We had a slight health scare with Lulu yesterday. For about six months she's had a tiny darker brown colour around the cornea of her right eye. Then we noticed recently that the dark brown bits had grown. A lot. Lulu gets hauled down to the vet (much to her disgust, but at least she behaves better at the vet than Dorian does - he howls at the top of his lungs from the time he goes into the carry cage until the time he gets home again), and luckily we get the really good vet (you know what I mean - all the vets at our local clinic are good, but this guy is the most expierienced and the best). He listens to the problem, pops on the glasses with the little light attachment thingy and peers into Lulu's eyes. Then he casually announces that it's definitely not cancer. CANCER????? That hadn't even occurred to us, so we were dealing with terror and relief all at the same time (I managed a strangled squeak of "Oh good!"). The vet isn't sure what the cause is, but it's not irritated, she's not having any trouble seeing, and the eye is reacting normally to light, so we just wait and see. In the end, we were in and out in ten minutes.

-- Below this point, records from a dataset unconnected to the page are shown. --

import Summits.QuantumFields.BalabanUV.Beta.GAN24.DressedWilsonHalfVertex
import Summits.QuantumFields.BalabanUV.Beta.GAN24.WilsonEdgeCurrentDiag

/-!
# `BalabanUV.Beta.GAN24.DressedWilsonHalfVertexAnyAxis` — binder row G-an2-4 ∕ (CONV-C), W-slot CT-W, conservation law (C)∕(C)sym, step (L2) of this lineage's note
# `HOME/b2b-balaban-gan24-formalise-leaf-04/g65/CSYM-LEVEL0-KERNEL-BLUEPRINT.md` §6: **THE SAME-AXIS (`μ = α`) BACKGROUND-RESUMMED DRESSED WILSON HALF-VERTEX VANISHES** —
# the complement of the two `HasSum`s of `GAN24.DressedWilsonHalfVertex` (`μ ≠ α`: the edge current `∓½·curvAdj F_{μα}`): for `μ = α` the resummed half-vertex is `0`, because
# the same-axis biweighted contraction of an3's cubic table is zero (`GAN24.WilsonEdgeCurrentDiag`); so every axis pair `(μ, α)` is now covered

NOT IN PRINT; OUR BOOKKEEPING ([folklore] finite-support bookkeeping BY NAME over an2's `OneStepKernelFamily.vertexOfK ∕ colH`, leaf-19's `WilsonVertexTwoConst`, leaf-15's
`WilsonVertexSumZero.suppW`, this lineage's `WilsonFaceHalfVertex.hasSum_pair_wilsonA_right`, `WilsonEdgeCurrentDiag.sum_box1_biweighted_wilsonA_diag_at`,
`DressedStepFaceCharges.hasSum_dressedStep_col`, `DressedWilsonHalfVertex.vertexOfK_wilson_inl_inl ∕ '`; G-an2-4 formalisation swarm, leaf prover `b2b-balaban-gan24-formalise-leaf-04`,
gen 66).  HONEST FRAMING (cell contract, verbatim): «discharging `BetaPertH` makes Bałaban's UV stability UNCONDITIONAL — a real constructive-QFT result; it is NOT the continuum
limit and NOT the Clay problem.»  HONEST DEPENDENCY (verbatim): «continuum YM on T⁴ ⇐ BetaPertH ∧ nine spine estimates (0/9 proved); BetaPertH ⇐ (D1) ∧ (D4) ∧ CAP+tail; G-an2-4
gates asym, D1 and NE2/3/4.»

WHY (blueprint §6 (L2)): the SWAP word `FF[(dM_{b′}∘X̃♮)∘dM_b]` of the two-face read-out `DressedStepFaceCharges.hasSum_mmRead_K3OfK_dressedStep` carries the `α`-exit-face weight on the
`ν`-vertex and the `β`-weight on the `μ`-vertex; in the charged pattern `(μ,ν;α,β) = (μ,α;α,μ)` both half-vertices of the swap word are SAME-AXIS (`ν = α`, `μ = β`), a case the
`μ ≠ α` lemmas of `DressedWilsonHalfVertex` do not cover.  With the present same-axis zeros every downstream identity of the EE chain (`DressedKernelOnFaceCurrent`,
`EEWordReduced`, `EEWordValue`) extends to all `(μ, ν, α, β)` with the SAME closed form (whose `E = [μ=ν][α=β] − [μ=β][α=ν]` vanishes in the degenerate cases; sequel file).

WHAT ([folklore]; generic `d`; 0 `def`, 0 cited facts, 0 `def … : Prop`, 0 sorry): §1 **`hasSum_biweighted_wilsonA_diag`** ∕ **`hasSum_biweighted_wilsonA_diag_snd`** (the same-axis
pair `HasSum`s of the cubic table are `0`, weights on (table site, first leg) resp. (table site, second leg)); §2 (in-block root, `1 ≤ Lc`, every level `j`, all units)
**`hasSum_faceHalfVertex_fst_diag`** ∕ **`hasSum_faceHalfVertex_snd_diag`** (SAME AXIS `μ = α`: the background-resummed exit-face-read dressed Wilson half-vertex has the `HasSum`
`0`, face weight on the first resp. second leg — the complement of `DressedWilsonHalfVertex.hasSum_faceHalfVertex_fst ∕ _snd` (`μ ≠ α`), same finite bookkeeping) and the `tsum`
forms **`tsum_faceHalfVertex_fst_diag`** ∕ **`tsum_faceHalfVertex_snd_diag`**.  Together with the `μ ≠ α` lemmas every axis pair is covered (the closed form
`K₁·(∓½·curvAdj F_{μα})` of the `μ ≠ α` case is itself `0` at `μ = α`, `F_{μμ}` being the zero form).  Asserts NO value of Bałaban's tables beyond an3's DEFINED stencil;
discharges NOTHING of (C)sym ∕ (Q-D) ∕ (Q-D-rate) ∕ «T2Shape» ∕ «T2Drift» ∕ (hW, hWall); NEVER «G-an2-4 closed» as (CONV-C); NOT D1, NOT `BetaPertH`, NOT continuum, NOT Clay.
2026-08-23; no existing file touched.
-/

noncomputable section

open Finset
open scoped BigOperators
open Literature.MathematicalPhysics.QuantumFieldTheory
open Literature.MathematicalPhysics.QuantumFieldTheory.Balaban1983to89
open Literature.MathematicalPhysics.QuantumFieldTheory.Balaban1983to89.Beta
open ExpKernelCalculus (Site MKer)
open OneStepResolventKernel (Fib wsum)
open OneStepKernelFamily (KInvStep colH vertexOfK)
open StepJetData (wilsonA wilsonA_antisymm)
open BalabanStepJets (box1)
open AffineAveraging (box toSite)
open Summit.QuantumFields.BalabanUV.Beta.AxialDressingRooted (coDressKBmAt)
open Summit.QuantumFields.BalabanUV.Beta.HessKerDressedUnits (unitK unitS)
open Summit.QuantumFields.BalabanUV.Beta.GAN24.WilsonVertexSumZero (suppW wilsonA_eq_zero_left wilsonA_eq_zero_right)
open Summit.QuantumFields.BalabanUV.Beta.GAN24.WilsonVertexTwoConst (mem_biUnion_of_wilsonA_ne_zero_left mem_biUnion_of_wilsonA_ne_zero_right)
open Summit.QuantumFields.BalabanUV.Beta.GAN24.DressedStepFaceCharges (hasSum_dressedStep_col)
open Summit.QuantumFields.BalabanUV.Beta.GAN24.WilsonFaceHalfVertex (hasSum_pair_wilsonA_right)
open Summit.QuantumFields.BalabanUV.Beta.GAN24.WilsonEdgeCurrentDiag (sum_box1_biweighted_wilsonA_diag_at)
open Summit.QuantumFields.BalabanUV.Beta.GAN24.DressedWilsonHalfVertex (vertexOfK_wilson_inl_inl vertexOfK_wilson_inl_inl')

namespace Summit.QuantumFields.BalabanUV.Beta.GAN24.DressedWilsonHalfVertexAnyAxis

variable {d : ℕ}

/-! ## §1 Same-axis pair sums vanish; the biweighted pair sums for every axis pair -/

/-- [folklore] **THE SAME-AXIS BIWEIGHTED PAIR `tsum` OF THE CUBIC WILSON TABLE IS ZERO** (weights `p` on the table site's `γ`-coordinate and `q` on the FIRST leg's
`γ`-coordinate, first leg read in direction `γ`, second leg `(b, z)` free; all `p q : ℤ → ℝ`): `WilsonFaceHalfVertex.hasSum_pair_wilsonA_right` ⨾
`WilsonEdgeCurrentDiag.sum_box1_biweighted_wilsonA_diag_at`. -/
theorem hasSum_biweighted_wilsonA_diag (γ : Fin (d + 1)) (p q : ℤ → ℝ) (b : Fin (d + 1)) (z : Site (d + 1)) :
    HasSum (fun tw : Site (d + 1) × Site (d + 1) => p (tw.1 γ) * q (tw.2 γ) * wilsonA d γ tw.1 tw.2 z (Sum.inl γ) (Sum.inl b)) 0 := by
  have h := hasSum_pair_wilsonA_right (d := d) γ (fun t w => p (t γ) * q (w γ)) z γ b
  rwa [sum_box1_biweighted_wilsonA_diag_at γ p q b z] at h

/-- [folklore] **… WEIGHTS ON (TABLE SITE, SECOND LEG), SECOND LEG READ IN DIRECTION `γ`: ALSO ZERO** (leg antisymmetry of an3's table, `StepJetData.wilsonA_antisymm`). -/
theorem hasSum_biweighted_wilsonA_diag_snd (γ : Fin (d + 1)) (p q : ℤ → ℝ) (b : Fin (d + 1)) (z : Site (d + 1)) :
    HasSum (fun tw : Site (d + 1) × Site (d + 1) => p (tw.1 γ) * q (tw.2 γ) * wilsonA d γ tw.1 z tw.2 (Sum.inl b) (Sum.inl γ)) 0 := by
  have h := (hasSum_biweighted_wilsonA_diag γ p q b z).neg
  have e : ∀ tw : Site (d + 1) × Site (d + 1), p (tw.1 γ) * q (tw.2 γ) * wilsonA d γ tw.1 z tw.2 (Sum.inl b) (Sum.inl γ) =
      -(p (tw.1 γ) * q (tw.2 γ) * wilsonA d γ tw.1 tw.2 z (Sum.inl γ) (Sum.inl b)) := by
    intro tw
    rw [wilsonA_antisymm γ tw.1 tw.2 z (Sum.inl γ) (Sum.inl b)]
    ring
  simp_rw [e]
  rwa [neg_zero] at h

/-! ## §2 The same-axis face-weighted dressed half-vertices resummed over the background bond: zero -/

section Resummed

variable {Lc : ℕ} [NeZero Lc] {r : Fin (d + 1) → ℕ} {μ : Fin (d + 1)}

Lulu specialises in having conditions that look really worrying, occasioning mad emergency dashes to the vet, costing us lots of money and then turning out to be really minor. But we'd rather be overcautious than take the risk of something happening to our baby.
I have a wicked sore throat. Gibbering has given me her cold. And I'm off to my monthly shrink visit. So there's going to be a yarn store visit to cheer me up or there's going to be big trouble.
Good thing for the day: At least I don't have a runny nose as well.
Bad thing for the day: Throat hurts.
6 Comments:
Oh, I'm glad that Lulu is ok!! Nice of the vet to freak you out a bit more.
Lovely socks!! Heh, I had the same realization yesterday about my blog - where's the actual knitting? Hello? Hello? I'm frantically trying to finish something this evening...
Sending you healthy thoughts!! Better have some tea with honey and lemon.
Poor you! Poor Lulu! I'm glad to here she is ok though. Not nice of the vet to scare you though.
Hope your throat gets better soon. I'm with Chris: honey and lemon is the best cure.
I love those socks - I really like the colours. That reminds me, I'd better post some pictures of the socks that I made from the wool you sent me. They are all done now and I've been cuddling them :)
Oh gods. i'm sorry, it's such a suckworthy cold too. join the ranks of me and matt and mel and ben and polly and olav, and learn to cough up a lung!!!! n <--the 'n' is from where angus just walked over the keyboard.
ooh, glad Lulu is OK! Sad that you are not! The cold is a stinker. yarn shop visit! Whee!
Nice socks. Hope Lulu's eye thing is nothing serious - sounds very strange. And hope you recover quick AND get some yarn shopping in.
If it's any comfort at all, our family dog's eyes have no white in them at all, it's all brown like what you described. Doesn't bother him at all.
Very cute socks, how's the KIKASS shawl?